Nigerian filmmaker and media entrepreneur

Stephen Anthony Ndukwu (born 15 June 1995) popularly known as Steven Ndukwu is a Nigerian filmmaker, content curator and media entrepreneur from Lagos. His short films and documentaries center on projecting Africa's beauty, tourist destinations, culture, environment, people, African entrepreneurs and businesses in a positive way and as a center of attraction for foreign tourists. His YouTube content focuses mainly on destinations, cultures and real estate in African countries. In 2022, he appeared among the 26 selected African YouTube creators to join the second year of YouTube Black Voices Fund.

== Early life and education ==
He hails from Imo State, part of southeast Nigeria. He was born into a nuclear family of seven and raised alongside his four other siblings. He studied economics at the University of Calabar, Nigeria.

== Career ==
Ndukwu began his career as a graphic designer, videographer and web designer. A passionate viewer of YouTube videos he became interested in learning about cameras, drones, and filmmaking equipment and taught himself how to make videos. In 2017, he created his YouTube channel focused on instructing others on how to create video content. A trip to La Campagne, a beach resort in Lekki in Lagos State, proved to be a turning point for Ndukwu, setting him on a path to becoming an internet personality and influencer focused on showcasing African tourism and real estate. His travel vlog of his visit to La Campagne resonated with his followers, many who live outside the continent, and were surprised by its beauty. The reaction inspired Ndukwu to feature more content showing the attractive and upscale parts of Lagos and Nigeria and then Africa more broadly. As of 2023, he expanded his footprint to cover over 15 countries.

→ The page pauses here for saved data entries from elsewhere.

/-! ### Fact 2: a reduced polynomial vanishing everywhere is zero -/

/-- **Fact 2.** A polynomial over `𝔽_q` of degree `< q` in each variable which vanishes at every
point of `𝔽_qⁿ` is the zero polynomial (induction on `n`: as a polynomial in `x₀` with
coefficients in `𝔽[x₁, …, x_n]`, every specialisation of the coefficients has `q` roots and degree
`< q`). [cite: SarafSudan2008KakeyaFiniteFields, Fact 2 (§1, p. 376)] -/
theorem eq_zero_of_forall_eval_eq_zero [Fintype K] :
    ∀ {n : ℕ} (p : MvPolynomial (Fin n) K), (∀ i, degreeOf i p < Fintype.card K) →
      (∀ x : Fin n → K, eval x p = 0) → p = 0
  | 0, p, _, h => by
    have h0 := h Fin.elim0
    rw [p.eq_C_of_isEmpty, eval_C] at h0
    rw [p.eq_C_of_isEmpty, h0, C_0]
  | n + 1, p, hdeg, h => by
    classical
    have hcoeff : ∀ i, Polynomial.coeff (finSuccEquiv K n p) i = 0 := by
      intro i
      refine eq_zero_of_forall_eval_eq_zero _ (fun j => ?_) (fun y => ?_)
      · exact (degreeOf_coeff_finSuccEquiv p j i).trans_lt (hdeg j.succ)
      · have hQ : Polynomial.map (eval y) (finSuccEquiv K n p) = 0 := by
          refine Polynomial.eq_zero_of_natDegree_lt_card_of_eval_eq_zero' _ Finset.univ
            (fun t _ => ?_) ?_
          · rw [← eval_eq_eval_mv_eval']
            exact h _
          · calc (Polynomial.map (eval y) (finSuccEquiv K n p)).natDegree
                ≤ (finSuccEquiv K n p).natDegree := Polynomial.natDegree_map_le
              _ = degreeOf 0 p := natDegree_finSuccEquiv p
              _ < Fintype.card K := hdeg 0
              _ = #(univ : Finset K) := Finset.card_univ.symm
        have := congrArg (fun Q => Polynomial.coeff Q i) hQ
        simpa only [Polynomial.coeff_map, Polynomial.coeff_zero] using this
    have hP0 : finSuccEquiv K n p = 0 := Polynomial.ext fun i => by
      rw [hcoeff i, Polynomial.coeff_zero]
    calc p = (finSuccEquiv K n).symm (finSuccEquiv K n p) :=
        ((finSuccEquiv K n).symm_apply_apply p).symm
      _ = 0 := by rw [hP0, map_zero]

/-! ### Zeros of multiplicity `m` -/

/-- The shifted polynomial `g_a(x) = g(x + a)`. [cite: SarafSudan2008KakeyaFiniteFields, §1
(p. 376)] -/
noncomputable def shift {σ : Type*} (a : σ → K) (g : MvPolynomial σ K) : MvPolynomial σ K :=
  aeval (fun i => X i + C (a i)) g

/-- `shift a g = g(x + a)`, as an `aeval`. [folklore] -/
theorem shift_eq {σ : Type*} (a : σ → K) (g : MvPolynomial σ K) :
    shift a g = aeval (fun i => X i + C (a i)) g :=
  rfl

/-- **"`g` has a zero of multiplicity `m` at `a`"** (§1, p. 376): `g(x + a)` has no support on
monomials of degree strictly less than `m`. [cite: SarafSudan2008KakeyaFiniteFields, §1 (p. 376)] -/
def VanishesToOrder {σ : Type*} (g : MvPolynomial σ K) (a : σ → K) (m : ℕ) : Prop :=
  ∀ s ∈ (shift a g).support, m ≤ s.degree

/-- Unfolding lemma for `VanishesToOrder`. [folklore] -/
theorem vanishesToOrder_iff {σ : Type*} (g : MvPolynomial σ K) (a : σ → K) (m : ℕ) :
    VanishesToOrder g a m ↔ ∀ s ∈ (shift a g).support, m ≤ s.degree :=
  Iff.rfl

/-- Every polynomial vanishes to order `0` everywhere. [folklore] -/
theorem vanishesToOrder_zero {σ : Type*} (g : MvPolynomial σ K) (a : σ → K) :
    VanishesToOrder g a 0 :=
  fun _ _ => Nat.zero_le _

/-! ### Proposition 4: restriction to a line -/

/-- The restriction `g_{a,b}(t) = g(a + tb)` computed through the shift at `a + t₀ b`:
`g(a + tb) = g_{a + t₀b}((t − t₀) b)`. [folklore] -/
theorem aeval_line_eq_aeval_shift {σ : Type*} (a b : σ → K) (t₀ : K) (g : MvPolynomial σ K) :
    aeval (fun i => Polynomial.C (a i) + Polynomial.C (b i) * Polynomial.X) g =
      aeval (fun i => (Polynomial.X - Polynomial.C t₀) * Polynomial.C (b i))
        (shift (a + t₀ • b) g) := by
  have h := comp_aeval (R := K) (f := fun i => X i + C ((a + t₀ • b) i))
    (aeval (R := K) fun i => (Polynomial.X - Polynomial.C t₀) * Polynomial.C (b i))
  have hg := AlgHom.congr_fun h g
  rw [AlgHom.comp_apply] at hg
  rw [shift_eq, hg]
  have hfun : (fun i => Polynomial.C (a i) + Polynomial.C (b i) * Polynomial.X) = fun i =>
      aeval (R := K) (fun i => (Polynomial.X - Polynomial.C t₀) * Polynomial.C (b i))
        (X i + C ((a + t₀ • b) i)) := by
    funext i
    simp only [map_add, aeval_X, aeval_C, Polynomial.algebraMap_eq, Pi.add_apply, Pi.smul_apply,
      smul_eq_mul, Polynomial.C_mul]
    ring
  rw [hfun]

/-- **Proposition 4** ("if `g` has a root of multiplicity `m` at `a + t₀b` then `g_{a,b}` has a
root of multiplicity `m` at `t₀`"): `(t − t₀)^m` divides `g(a + tb)`, because under the
substitution `x ← (t − t₀) b` every monomial of `g_{a + t₀ b}` of degree `≥ m` becomes a multiple
of `(t − t₀)^m`. [cite: SarafSudan2008KakeyaFiniteFields, Proposition 4 (§1, p. 376)] -/
theorem X_sub_C_pow_dvd_aeval_line {σ : Type*} (a b : σ → K) (t₀ : K) (g : MvPolynomial σ K)
    {m : ℕ} (h : VanishesToOrder g (a + t₀ • b) m) :
    (Polynomial.X - Polynomial.C t₀) ^ m ∣
      aeval (fun i => Polynomial.C (a i) + Polynomial.C (b i) * Polynomial.X) g := by
  rw [aeval_line_eq_aeval_shift a b t₀, MvPolynomial.aeval_eq_eval₂Hom, MvPolynomial.coe_eval₂Hom,
    MvPolynomial.eval₂_eq]
  refine Finset.dvd_sum fun s hs => Dvd.dvd.mul_left ?_ _
  rw [Finset.prod_congr rfl fun i _ => mul_pow _ _ (s i), Finset.prod_mul_distrib,
    Finset.prod_pow_eq_pow_sum]
  have hm : m ≤ ∑ i ∈ s.support, s i := by
    have := h s hs
    rwa [Finsupp.degree_apply] at this
  exact Dvd.dvd.mul_right (pow_dvd_pow _ hm) _

/-- **"Counting up the zeroes of `g_{a,b}`"** (proof of Lemma 6, p. 377): if `deg g < mq` and `g`
has a zero of multiplicity `m` at every point `a + t₀ b`, `t₀ ∈ 𝔽_q`, of a line, then the
restriction `g_{a,b}` is identically zero — it is divisible by `∏_{t₀} (t − t₀)^m`, of degree `mq`.
[cite: SarafSudan2008KakeyaFiniteFields, Lemma 6 (proof, §2, p. 377)] -/
theorem aeval_line_eq_zero_of_vanishesToOrder [Fintype K] {σ : Type*} (a b : σ → K)
    (g : MvPolynomial σ K) {m : ℕ} (hdeg : g.totalDegree < m * Fintype.card K)
    (h : ∀ t₀ : K, VanishesToOrder g (a + t₀ • b) m) :
    aeval (fun i => Polynomial.C (a i) + Polynomial.C (b i) * Polynomial.X) g = 0 := by
  classical
  by_contra hP
  have hc := Polynomial.pairwise_coprime_X_sub_C (K := K) (s := id) Function.injective_id
  have hcop : Pairwise
      (Function.onFun IsCoprime fun t₀ : K => (Polynomial.X - Polynomial.C t₀) ^ m) :=
    hc.mono fun x y hxy => by exact hxy.pow
  have hdvd := Finset.prod_dvd_of_coprime (hcop.set_pairwise _)
    fun t₀ (_ : t₀ ∈ (univ : Finset K)) => X_sub_C_pow_dvd_aeval_line a b t₀ g (h t₀)
  have hdegprod : (∏ t₀ ∈ (univ : Finset K), (Polynomial.X - Polynomial.C t₀) ^ m).natDegree =
      m * Fintype.card K := by
    rw [Polynomial.natDegree_prod_of_monic _ _ fun t₀ _ => (Polynomial.monic_X_sub_C t₀).pow m]
    simp only [Polynomial.natDegree_pow, Polynomial.natDegree_X_sub_C, mul_one, sum_const,
      card_univ, smul_eq_mul, mul_comm]
  have h1 := Polynomial.natDegree_le_of_dvd hdvd hP
  have h2 := Extremal.natDegree_aeval_line_le a b g
  rw [hdegprod] at h1
  omega

/-! ### The monomial counts `N_q(n, m)` -/

/-- The exponent vectors `s ∈ ℕⁿ` with every entry `< q` (individual degree at most `q − 1`).
[cite: SarafSudan2008KakeyaFiniteFields, §1 (p. 376)] -/
noncomputable def boxExps (q n : ℕ) : Finset (Fin n →₀ ℕ) :=
  (univ : Finset (Fin n → Fin q)).image fun f => Finsupp.equivFunOnFinite.symm fun i => (f i : ℕ)

/-- The exponent vectors with every entry `≤ q − 1` and total degree `< mq`.
[cite: SarafSudan2008KakeyaFiniteFields, §1 (p. 376)] -/
noncomputable def admExps (q n m : ℕ) : Finset (Fin n →₀ ℕ) :=
  (boxExps q n).filter fun s => s.degree < m * q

His content primarily showcases African cities, tourism sites and entrepreneurs with the aim to positively promote Africa and create awareness of its rich culture, diversity and potential. He also conducts interviews and investigative-type features. In April 2024, he visited Akon City, a planned city in the Thiès region of Senegal to investigate its viability. He has collaborated with organizations and brands that include World Trade Center Abuja, Zimbabwe Tourism Authority, Rwanda Development Board, Ogun State government, and Eko Atlantic City.

In 2022 he was one of 26 Africans selected to be part of the YouTube Black Voices Creator Class of 2022, an initiative funded by Google to empower black creators.

He has been featured in various media outlets, including Business Day, ThisDay Live, The Guardian, Nigerian Tribune, BellaNaija, Independent Newspaper, and TW Magazine3.

Ndukwu has advocated for strengthening private sector investment of Nigeria's tourism industry, pointing to Dubai as a model where the government has actively developed its tourism alongside private sector involvement.

As of November 2024, his YouTube channel has 519,000 subscribers and 209 videos.

== Personal life ==
He was born into the family of seven and has four siblings. He is single and does not have any children. He is a Christian and an Igbo from Imo state, southeast Nigeria.